Тут у нас разговор глубже зарывался.

– Не довольно ли, ваше благородие, буржуазов потешать? Наше горе им в смех да в радость.

– За богом молитва, за родиной служба не пропадет.

– Надоели нам эти песни. Воевать солдат больше не хочет. Довольно. Домой.

Начальники свое:

– Расея наша мать.

Мы:

– Домой.

Они знай долдонят:

– Геройство, лавры, долг…

А мы:

– Домой.

Они:

– Честь русского оружия.

Мы в упор:

– Хрен с ней, и с честью-то, – говорим, – домой, домой и домой!

– Присягу давали?

– Эх, крыть нам нечем, верно, давали… – И какая стерва выдумала эту самую присягу на нашу погибель?
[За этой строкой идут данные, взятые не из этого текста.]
/-- The alias IS the stub statement (definitional unfolding; documentation only). [folklore] -/
example : __Registered.stub_oneSidedKLS ↔ (∀ (v : ℝ → ENNReal) (N : ℕ) (L : ℝ), 0 < L → ∀ Ψ : Literature.MathematicalPhysics.QuantumManyBody.BoseGas.PeriodicTrialState (N + 1) L, Literature.MathematicalPhysics.QuantumManyBody.BoseGas.periodicEnergy v Ψ ≠ ⊤ → ∀ K : ℕ, 0 < K → ∀ (q : Fin 3 → ℤ) (t : ℝ), 0 < t → Literature.MathematicalPhysics.QuantumManyBody.BoseGas.cellOccupation (N + 1) L (fun x : EuclideanSpace ℝ (Fin 3) => (((Real.sqrt (L ^ 3))⁻¹ : ℝ) : ℂ) * Complex.exp (((2 * Real.pi * (∑ j : Fin 3, (q j : ℝ) * (⌊(K : ℝ) * x j / L⌋ : ℝ)) / (K : ℝ) : ℝ) : ℂ) * Complex.I)) Ψ.ψ ≠ ⊤ ∧ Literature.MathematicalPhysics.QuantumManyBody.BoseGas.cellOccupation (N + 1) L (fun x : EuclideanSpace ℝ (Fin 3) => (((Real.sqrt (L ^ 3))⁻¹ : ℝ) : ℂ) * Complex.exp (((2 * Real.pi * (∑ j : Fin 3, (q j : ℝ) * (⌊(K : ℝ) * x j / L⌋ : ℝ)) / (K : ℝ) : ℝ) : ℂ) * Complex.I)) Ψ.ψ ^ 2 ≤ (⨆ Φ : Literature.MathematicalPhysics.QuantumManyBody.BoseGas.PeriodicTrialState N L, ENNReal.ofReal (‖((Real.sqrt ((N : ℝ) + 1) : ℝ) : ℂ) * ∫ Y in Literature.MathematicalPhysics.QuantumManyBody.BoseGas.cellN N L, (starRingEnd ℂ) (Φ.ψ Y) * (∫ x in Literature.MathematicalPhysics.QuantumManyBody.BoseGas.cell L, (starRingEnd ℂ) ((((Real.sqrt (L ^ 3))⁻¹ : ℝ) : ℂ) * Complex.exp (((2 * Real.pi * (∑ j : Fin 3, (q j : ℝ) * (⌊(K : ℝ) * x j / L⌋ : ℝ)) / (K : ℝ) : ℝ) : ℂ) * Complex.I)) * Ψ.ψ (Matrix.vecCons x Y))‖ ^ 2) / (Literature.MathematicalPhysics.QuantumManyBody.BoseGas.periodicEnergy v Φ - Literature.MathematicalPhysics.QuantumManyBody.BoseGas.periodicGroundStateEnergy v N L + ENNReal.ofReal t)) * ((∫⁻ Y in Literature.MathematicalPhysics.QuantumManyBody.BoseGas.cellN N L, Literature.MathematicalPhysics.QuantumManyBody.BoseGas.kineticDensity (fun Y' : Fin N → EuclideanSpace ℝ (Fin 3) => ((Real.sqrt ((N : ℝ) + 1) : ℝ) : ℂ) * ∫ x in Literature.MathematicalPhysics.QuantumManyBody.BoseGas.cell L, (starRingEnd ℂ) ((((Real.sqrt (L ^ 3))⁻¹ : ℝ) : ℂ) * Complex.exp (((2 * Real.pi * (∑ j : Fin 3, (q j : ℝ) * (⌊(K : ℝ) * x j / L⌋ : ℝ)) / (K : ℝ) : ℝ) : ℂ) * Complex.I)) * Ψ.ψ (Matrix.vecCons x Y')) Y + Literature.MathematicalPhysics.QuantumManyBody.BoseGas.periodicInteraction v L Y * (‖((Real.sqrt ((N : ℝ) + 1) : ℝ) : ℂ) * ∫ x in Literature.MathematicalPhysics.QuantumManyBody.BoseGas.cell L, (starRingEnd ℂ) ((((Real.sqrt (L ^ 3))⁻¹ : ℝ) : ℂ) * Complex.exp (((2 * Real.pi * (∑ j : Fin 3, (q j : ℝ) * (⌊(K : ℝ) * x j / L⌋ : ℝ)) / (K : ℝ) : ℝ) : ℂ) * Complex.I)) * Ψ.ψ (Matrix.vecCons x Y)‖₊ : ENNReal) ^ 2) - Literature.MathematicalPhysics.QuantumManyBody.BoseGas.periodicGroundStateEnergy v N L * Literature.MathematicalPhysics.QuantumManyBody.BoseGas.cellOccupation (N + 1) L (fun x : EuclideanSpace ℝ (Fin 3) => (((Real.sqrt (L ^ 3))⁻¹ : ℝ) : ℂ) * Complex.exp (((2 * Real.pi * (∑ j : Fin 3, (q j : ℝ) * (⌊(K : ℝ) * x j / L⌋ : ℝ)) / (K : ℝ) : ℝ) : ℂ) * Complex.I)) Ψ.ψ + ENNReal.ofReal t * Literature.MathematicalPhysics.QuantumManyBody.BoseGas.cellOccupation (N + 1) L (fun x : EuclideanSpace ℝ (Fin 3) => (((Real.sqrt (L ^ 3))⁻¹ : ℝ) : ℂ) * Complex.exp (((2 * Real.pi * (∑ j : Fin 3, (q j : ℝ) * (⌊(K : ℝ) * x j / L⌋ : ℝ)) / (K : ℝ) : ℝ) : ℂ) * Complex.I)) Ψ.ψ)) := Iff.rfl


/-! ### Elementary lemmas used by the assembly (all sorry-free) -/

/-- `ε(q) = Σ_j (1 - cos(2π q_j / K)) ≤ 6`. [folklore] -/
theorem eps_le_six (q : Fin 3 → ℤ) (K : ℕ) :
    (∑ j : Fin 3, (1 - Real.cos (2 * Real.pi * (q j : ℝ) / (K : ℝ)))) ≤ 6 := by
  have h : ∀ j : Fin 3, (1 - Real.cos (2 * Real.pi * (q j : ℝ) / (K : ℝ))) ≤ 2 := fun j => by
    linarith [Real.neg_one_le_cos (2 * Real.pi * (q j : ℝ) / (K : ℝ))]
  calc (∑ j : Fin 3, (1 - Real.cos (2 * Real.pi * (q j : ℝ) / (K : ℝ))))
      ≤ ∑ _j : Fin 3, (2 : ℝ) := Finset.sum_le_sum fun j _ => h j
    _ = 6 := by rw [Fin.sum_univ_three]; norm_num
Оно хотя крыть и нечем, а к офицерству стали мы маленько остывать.

С горя, с досады удумали с соседними частями связаться. Набралось нас сколько-то товарищей, приходим в 132-й Стрелковый. Жарко, тошно. Солдаты и тут в нижних рубашках, распояской гуляют, а которые босиком и без фуражек.

– Где у вас комитет, землячок?

– Купаться ушли, а председатель в штабе дежурит.

Вваливаемся в штаб.

Председатель комитета, Ян Серомах, с засученными по локоть рукавами, брился стеклом перед облупленным зеркальцем, стекло о кирпич точил.

– Рассказывай, председатель, какие у вас дела?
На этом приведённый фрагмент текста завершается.